The comparative advantages of CenSoc are twofold. First, the CenSoc datasets are publicly available for unrestricted download, without the need for prior approval. This ensures that investigations with CenSoc data are reproducible and extendable. Second, the massive, nationally-representative sample allows researchers to conduct high-resolution mortality research, investigating disparities for smaller population subgroups and fine geographic areas. Early versions of CenSoc datasets have been used to make new findings concerning the long-run longevity benefits of education11,12, the impact of environmental disasters on mortality13,14, social insurance programs’ influence on later-life mortality15, and the relationship between homeownership and longevity16. These projects represent early applications of CenSoc data, and many opportunities remain.


To construct the CenSoc datasets, we link the 1940 Census to two distinct sources of mortality data: the public Social Security Numident File (“Numident”) and the Social Security Death Master File (“DMF”). As there is no shared unique identifier between the 1940 Census and mortality records (e.g., a Social Security number), we use nominal record linkage algorithms to link the census and mortality records at the individual level17,18. We create two separate linked datasets—the CenSoc-DMF and the CenSoc-Numident—because the DMF and Numident have different fields available for record linkage and different mortality coverage windows. We describe the input datasets and our record linkage strategy below.

Input datasets

1940 census

The 1940 Census, conducted on April 1st, 1940, collected information on over 132 million Americans living in 44 million households. The 1940 Census form included 34 population questions and 31 housing questions and was the first U.S. census to include questions on wage and salary income, educational attainment, and detailed employment status. In addition, it collected information on exact street address, place of birth, citizenship, homeowner status, occupation, and more. The 1940 Census was also the first U.S. Census to leverage modern sampling techniques: every 20 person was asked 16 additional questions on topics such as their mother’s and father’s birthplace, veteran status, holder of a Social Security number, number of times married, age at first marriage, and number of children ever born. The 1940 Census was taken after the worst of the Great Depression and before the large war-time mobilization that soon followed, in a “business as usual” setting.

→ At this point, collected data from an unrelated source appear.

/-!
# Line `cutoff-compactness-net` for crux `AntiMazurCoboundaries.ShearStressHalfDrude`
# (stmt-AtomisticToContinuum-14136) — planner's CHECKED skeleton (crux-plan round 1; gen 2, 2026-08-16)

Idea card `Cruxes/ShearStressHalfDrude/Ideas/cutoff-compactness-net.md` (ideator 2; triage r1-1/2/3: pass ×3,
"the sharpest structural finding of the round", F1 of TRIAGE-r1-3). Line card: `Lines/cutoff-compactness-net.md`.
Gen 2 supersedes the gen-0 file at the same path: the five registered stub SIGNATURES are unchanged byte for byte;
what is new is the shape of the composition (hypothesis form, genuinely `sorry`-free, with a named WAYPOINT) and the
pointers to the `BoltzmannGreenKubo/Negative/*` infrastructure that landed after gen 0.

THE LINE. The crux asks `∃σ₀ ∀σ<σ₀ ∀e₁⊥e₂ ∀A>0 ∀φ ∃τ ∃N₀ ∀N≥N₀ ∀Φ : V_N(τ; φ⊗g_{e₁,e₂,A}) ≤ ½·(N+1)∫φ²‖g‖²_γ`
(`V_N` = Gibbs second moment of the kinetic-window average of `F = Σᵢ φ(xᵢ)g(wᵢ)`). The window functional is
EXACTLY Lipschitz in the one-body observable `g ↦ F_{φ⊗g}` (linear) for the static norm `√((N+1)∫φ²)·‖·‖_{L²(γ)}`,
uniformly in `N, σ, Φ, h` (`stub_netLipschitz`, static + Jensen, provable now). Hence the quantifier `∃σ₀ … ∀A`
costs only a FINITE relative `L²(γ)`-net of the cone of cutoff stresses with `A ≥ A₁` (`stub_cutoffNet`, pure
Gaussian geometry: the normalised family is norm-precompact, `ĝ_A → ŵ₁ŵ₂` as `A → ∞`), and on `A ≥ A₁` the crux at
`φ ≡ 1` follows from FINITELY MANY instances of dilute-corner window decay (`stub_diluteCornerDecay` = the route's
rank-4 crux `BoltzmannGreenKubo` (13985) at `φ ≡ 1` for one cutoff stress, one-sided, with `σ₀` AFTER the
observable and the tolerance — the hardest stub, the BGSS-locality core); the modulation `φ` is removed at FIXED
`σ` by first-moment locality (`stub_frozenModulation`, `N₀` may depend on `φ`, so `σ₀` stays `φ`-free); the
non-compact end `A → 0` (`ĝ_A ⇀ 0`) is the genuine residual with `σ₀` BEFORE `A`: near-rest spheres are ABSORBED
by one collision (`stub_absorptionCorner`, tagged-sphere grade).

COMPOSITION (§ Composition; the two waypoints are in hypothesis form and `sorry`-free, axioms
`propext / Classical.choice / Quot.sound`; no local `def` of a proposition anywhere in the file, so waypoints and
composition are landable verbatim next to the stubs):
* `compactRange_of_stubs : S1 → S2 → S3 → S4 → (compact-range bound)` — the COMPACT-RANGE WAYPOINT: for EVERY budget
  `r > 0` and EVERY `A₁ > 0` the crux's functional is `≤ r·(N+1)∫φ²‖g‖²` on `A ≥ A₁` with `σ₀ = σ₀(a,θ,u₀,A₁,r)`
  chosen before `e₁, e₂, A, φ` (constants: net `ε = r/8` with norm factor `2`, decay fraction `r/8`, Minkowski
  `δ = 1`, modulation `η = r/4`: `2·2·r/8 + 2·r/8 + r/4 = r`). After unfolding its local abbreviations it is (a
  strengthening of: no upper cap on `A`) the stub the sibling line `velocity-resampling-cutoff` DELEGATES to this one
  (`VelocityResamplingCutoff.CompactCutoffDrude`, its stub 4, "do not staff twice") — one proof of S1–S4 serves both
  lines; the third line (`fixed-budget-signed-hierarchy`) runs the same `A`-compactness in the two-time ENVELOPE
  currency (`CutoffCompactification`), which this window-level waypoint does not discharge.
* `cornerHalf_of_stubs : S4 → S5 → (corner bound ½)` — the CORNER WAYPOINT: the crux's bound `½` for `A ≤ A₁` (S5's
  `A₁`) and every `φ` (S5 at `φ ≡ 1`, then S4 at `η = ¼`).
* `ShearStressHalfDrude_of : ShearStressHalfDrude` — the audited name (type LITERALLY the route decl; the ONLY
  declaration here concluding the crux; no hypotheses): `σ₀ := min(½, σ_co, σ_cr)` with `σ_cr` the compact-range
  threshold at `(A₁, r = ½)`, then a case split `A ≤ A₁` / `A₁ < A`. Its `sorryAx` enters through the registered
  `stub_*` only, and elaborating `compactRange_of_stubs stub_netLipschitz …` / `cornerHalf_of_stubs stub_frozenModulation
  stub_absorptionCorner` inside it makes the kernel certify that each waypoint hypothesis is, token for token, the
  registered stub signature (no drift possible).

DISPROOF USED (`Cruxes/ShearStressHalfDrude/Disproof.lean`, cycle 1 rev 2, + landed `Theorems/…/Negative/`):
* `shearStressHalfDrudeAllN_false` / `not_shearStressHalfDrudeAllN` (collisions load-bearing): honoured — every
  dynamical stub (3, 4, 5) concludes `∃ N₀ ∀ N ≥ N₀`, and the decay consumed is collisional (stub 3's window is
  `s/(σ²√θ)` kinetic units, stub 5's mechanism is one collision of a near-rest sphere); nothing is claimed at `σ = 0`.
* `WO.shearStressHalfDrudeWithoutOrth_false` (centring load-bearing): honoured — `e₁ ⊥ e₂` is a hypothesis of stubs
  2–5, and stub 1 carries `∫ g dγ = ∫ g' dγ = 0` explicitly (it is what makes the static identity exact); the
  composition PROVES the centring of every cutoff stress (`integral_cutoff_eq_zero`, reflection in `(ℝ∙e₁)ᗮ`).
* `ShearStressHalfDrudeTauUniformInSigma` (τ before σ: false on paper): honoured — stub 3's window is
  `τ = s/(σ²√θ)` (13985's `h`), stubs 4/5 take `τ` after `σ`.
* `ShearStressHalfDrudeUniform` (one τ for all `A, φ, e`: plausible): compatible — the net is finite, so the line
  would give `τ = max_k s_k/(σ²√θ) ∨ τ_abs` at no extra cost once stub 5's `τ` is uniform in `A ≤ A₁`.
* `half_lt_singleLagFloor`: no corrector appears anywhere in this line.
* BGK negatives (`Theorems/BoltzmannGreenKubo/Negative/{ForallN,AllWindows,Orthogonality,OrthMomentum,Degenerate}`):
  stub 3 keeps `∃N₀` (ForallN), keeps the window EXISTENTIAL `∃ s` (AllWindows: the threshold `s₀` of 13985 is
  load-bearing), keeps `e₁ ⊥ e₂` (its `g` is `γ`-orthogonal to `span(1,v,|v|²)` by parity — Orthogonality,
  OrthMomentum) and keeps `0 < a`, `0 < θ` strict (Degenerate).
* `ledger negatives --problem AtomisticToContinuum`: no stub coincides with or implies a refuted statement (all
  observables are explicit smooth compactly supported functions; all measures of sets are under `G_N ≪ Liouville`).

All five stubs are stated over TREE VOCABULARY ONLY (no local definition occurs anywhere in this file), so each can
be landed verbatim as `Theorems/ShearStressHalfDrude<Stub>.lean` with `--supports stmt-AtomisticToContinuum-14136`
(copy the `open` lines below), and so can the two waypoints and the composition once the stubs they consume are in.
-/

noncomputable section

namespace Summit.AtomisticToContinuum.HydrodynamicLimit.Cruxes.ShearStressHalfDrude.CutoffCompactnessNet

open MeasureTheory ProbabilityTheory Filter Set
open scoped ENNReal InnerProductSpace BigOperators
open Literature.Analysis.FluidPDE Literature.MathematicalPhysics.KineticTheory
open Summit.AtomisticToContinuum.HydrodynamicLimit.Theses.AntiMazurCoboundaries (ShearStressHalfDrude)

/-! ## The stubs (S1–S5) — the registered obligations of the line -/

/-- **S1 — NET LIPSCHITZ (exact, static; provable now; size M).** For centred bounded continuous one-body
observables `g, g'`, any continuous modulation `φ`, any window `h > 0`, any `N, σ ≤ 1/2, Φ` and any `δ > 0`:
`V(φ⊗g) ≤ (1+δ)·V(φ⊗g') + (1+δ⁻¹)·(N+1)·∫φ²·‖g−g'‖²_{L²(γ)}` — the `δ`-form of Minkowski (no square roots, no
`toReal`), i.e. `√V` is 1-Lipschitz in `g` for the static norm. Proof sketch: `F_{φ⊗g} = F_{φ⊗g'} + F_{φ⊗(g−g')}`
and the window average is linear, so pointwise `(x+y)² ≤ (1+δ)x² + (1+δ⁻¹)y²`; then Jensen in `s` + invariance
of `G_N` under `Φ_s` give `∫(h⁻¹∫₀ʰ F_k∘Φ_s)² dG_N ≤ ∫ F_k² dG_N` — this ceiling is LANDED for velocity
observables at profiles `(1,0,1)` as `BoltzmannGreenKuboAllWindows.integral_sq_window_le`
(`Theorems/BoltzmannGreenKubo/Negative/AllWindows`, with `sq_avg_le_avg_sq`, the Fubini/stationarity plumbing
`Negative/TimeAverage.integral_window_eq`, `Negative/Stationarity.measurePreserving_flow_localGibbsLaw`,
`Negative/JointMeasurability.measurable_flowMod`) and only needs the modulation `φ(xᵢ(s))` threaded through;
and the EXACT static identity `∫ F_{φ⊗k}² dG_N = (N+1)∫φ²‖k‖²_γ` for centred `k` (velocities i.i.d. `γ` and
independent of positions under `G_N` — `Negative/PiStatics.map_velOf_localGibbsLaw`, cross terms vanish as in
`Negative/AllWindows.integral_sum_sq`; one-point position marginal uniform by torus translation invariance of
the hard-core weight, `volume T3 = 1`). Both lintegrals are finite (bounded integrands, probability measure), so
this is the real inequality. Shared with the sibling lines (`CutoffContinuity`, `StaticShearVariance`). -/
theorem stub_netLipschitz :
    ∀ (σ a θ : ℝ) (u₀ : V3), 0 < σ → σ ≤ 1 / 2 → 0 < a → 0 < θ →
    ∀ (N : ℕ) (Φ : HardSphereFlow (Torus.geometry (Fin 3)) (hsDiameter σ N) (N + 1)) (h : ℝ), 0 < h →
    ∀ (φ : T3 → ℝ) (g g' : V3 → ℝ), Continuous φ → Continuous g → Continuous g' →
      (∃ K : ℝ, ∀ v, |g v| ≤ K) → (∃ K : ℝ, ∀ v, |g' v| ≤ K) →
      ∫ v, g v ∂stdGaussian V3 = 0 → ∫ v, g' v ∂stdGaussian V3 = 0 →
    ∀ δ : ℝ, 0 < δ →
      ∫⁻ z, ENNReal.ofReal ((h⁻¹ * ∫ s in (0 : ℝ)..h,
          ∑ i, φ (Φ.flow s z i).1 * g ((Real.sqrt θ)⁻¹ • ((Φ.flow s z i).2 - u₀))) ^ 2)
        ∂(localGibbsLaw σ (fun _ => a) (fun _ => u₀) (fun _ => θ) N Φ) ≤
      ENNReal.ofReal (1 + δ) *
        ∫⁻ z, ENNReal.ofReal ((h⁻¹ * ∫ s in (0 : ℝ)..h,
          ∑ i, φ (Φ.flow s z i).1 * g' ((Real.sqrt θ)⁻¹ • ((Φ.flow s z i).2 - u₀))) ^ 2)
        ∂(localGibbsLaw σ (fun _ => a) (fun _ => u₀) (fun _ => θ) N Φ) +
      ENNReal.ofReal ((1 + δ⁻¹) * (((N : ℝ)) + 1) * (∫ x, φ x ^ 2) *
        ∫ v, (g v - g' v) ^ 2 ∂stdGaussian V3) := by
  sorry

/-- **S2 — FINITE NET OF THE CUTOFF CONE (pure Gaussian geometry; provable now; size M).** For every `A₁ > 0`
and `ε > 0` there are finitely many cutoff stresses `g_k = g_{E₁ k, E₂ k, A_k}` (`E₁ k ⊥ E₂ k`, `A_k > 0` finite)
such that every cutoff stress `g = g_{e₁,e₂,A}` with `e₁ ⊥ e₂` and `A ≥ A₁` is, up to a scalar `c`, within
RELATIVE squared `L²(γ)`-distance `ε` of some `g_k`, with `‖c·g_k‖² ≤ 2‖g‖²`. Proof sketch: `g_{e₁,e₂,A} =
‖e₁‖‖e₂‖·g_{ê₁,ê₂,A}` (degree-2 homogeneity; `e₁ = 0` or `e₂ = 0` gives `g = 0`, served by `c = 0` — so take
`n ≥ 1`); the normalised family `(ê₁, ê₂, A) ↦ g/‖g‖_γ` is continuous on the compact Stiefel manifold × `[A₁, ∞]`
(dominated convergence; at `A = ∞` the limit is `ŵ₁ŵ₂`, the tail `∫_{|w|≥A} w₁²w₂² dγ → 0` is an explicit
Gaussian moment; `‖g_{ê,A}‖_γ > 0` since `g = ½t²` at `w = t(ê₁+ê₂)/√2`, `t < A`), hence its image is compact,
hence totally bounded; replace a net point at `A = ∞` by a large finite `A`; `c := ‖g‖/‖g_k‖`, so that
`‖g − c g_k‖ = ‖g‖·‖ĝ − ĝ_k‖ ≤ √ε‖g‖` and `‖c g_k‖² = ‖g‖² ≤ 2‖g‖²`. Mathlib: `stdGaussian_map` (isometry
invariance), `TotallyBounded`, `IsCompact.finite_cover_balls`, `tendsto_integral_of_dominated_convergence`. -/
theorem stub_cutoffNet :
    ∀ A₁ : ℝ, 0 < A₁ → ∀ ε : ℝ, 0 < ε →
    ∃ (n : ℕ) (E₁ E₂ : Fin n → V3) (Ac : Fin n → ℝ),
      (∀ k, inner ℝ (E₁ k) (E₂ k) = 0 ∧ 0 < Ac k) ∧
      ∀ (e₁ e₂ : V3), inner ℝ e₁ e₂ = 0 → ∀ A : ℝ, A₁ ≤ A →
      ∀ g : V3 → ℝ, (g = fun w => inner ℝ e₁ w * inner ℝ e₂ w * (1 - Real.smoothTransition (‖w‖ ^ 2 / A ^ 2 - 1))) →
        ∃ (k : Fin n) (c : ℝ),
          ∫ v, (g v - c * (inner ℝ (E₁ k) v * inner ℝ (E₂ k) v *
              (1 - Real.smoothTransition (‖v‖ ^ 2 / (Ac k) ^ 2 - 1)))) ^ 2 ∂stdGaussian V3 ≤
            ε * ∫ v, g v ^ 2 ∂stdGaussian V3 ∧
          c ^ 2 * ∫ v, (inner ℝ (E₁ k) v * inner ℝ (E₂ k) v *
              (1 - Real.smoothTransition (‖v‖ ^ 2 / (Ac k) ^ 2 - 1))) ^ 2 ∂stdGaussian V3 ≤
            2 * ∫ v, g v ^ 2 ∂stdGaussian V3 := by
  sorry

The 1940 Census records were made publicly available following the 72-year waiting period mandated by law. Following their public release, the Census records were digitized by the American genealogy company Ancestry and made available to the research community by IPUMS-USA8,19. Per an agreement with Ancestry, the public version of the 1940 Census from IPUMS-USA omits names and street addresses. A restricted version of the 1940 Census is available for researchers to access in restricted data enclaves, which includes names and street addresses. We use this restricted version of the 1940 Census to construct the CenSoc datasets, which we then publish using the public individual identifiers in the IPUMS 1940 Census public file.

Social security death master file

Our first set of death records comes from the Social Security Death Master File (DMF). The DMF has been used for both academic research20 and identity fraud prevention by financial services companies and government agencies. The DMF contains over 83 million death records, with nearly-complete coverage (95%+) from 1975–2005. Outside of this window, death coverage drops dramatically21,22. Each DMF death record contains full first and last name, exact date of birth (d/m/y), and exact date of death (d/m/y). The DMF does not contain information on gender or place of birth.

NARA social security numident file

Our second set of mortality records comes from the Social Security Numident File. The Numident is the backbone of the Social Security Administration’s record keeping system. For each person with a Social Security Number, the Numident tracks date of birth, date of death (if applicable), claims status, and other background information such as birthplace, race, sex, and parents’ first and last names. A subset of the Numident records was transferred to the National Archives and Record Administration (NARA) for public release. The public Numident contains nearly complete death coverage for Social Security Number holders between 1988 and 2005 and includes two additional record linkage fields not available in the DMF: place of birth and information on parents’ last names. Parents’ last names are especially valuable for record linkage because they enable researchers to determine a woman’s maiden name.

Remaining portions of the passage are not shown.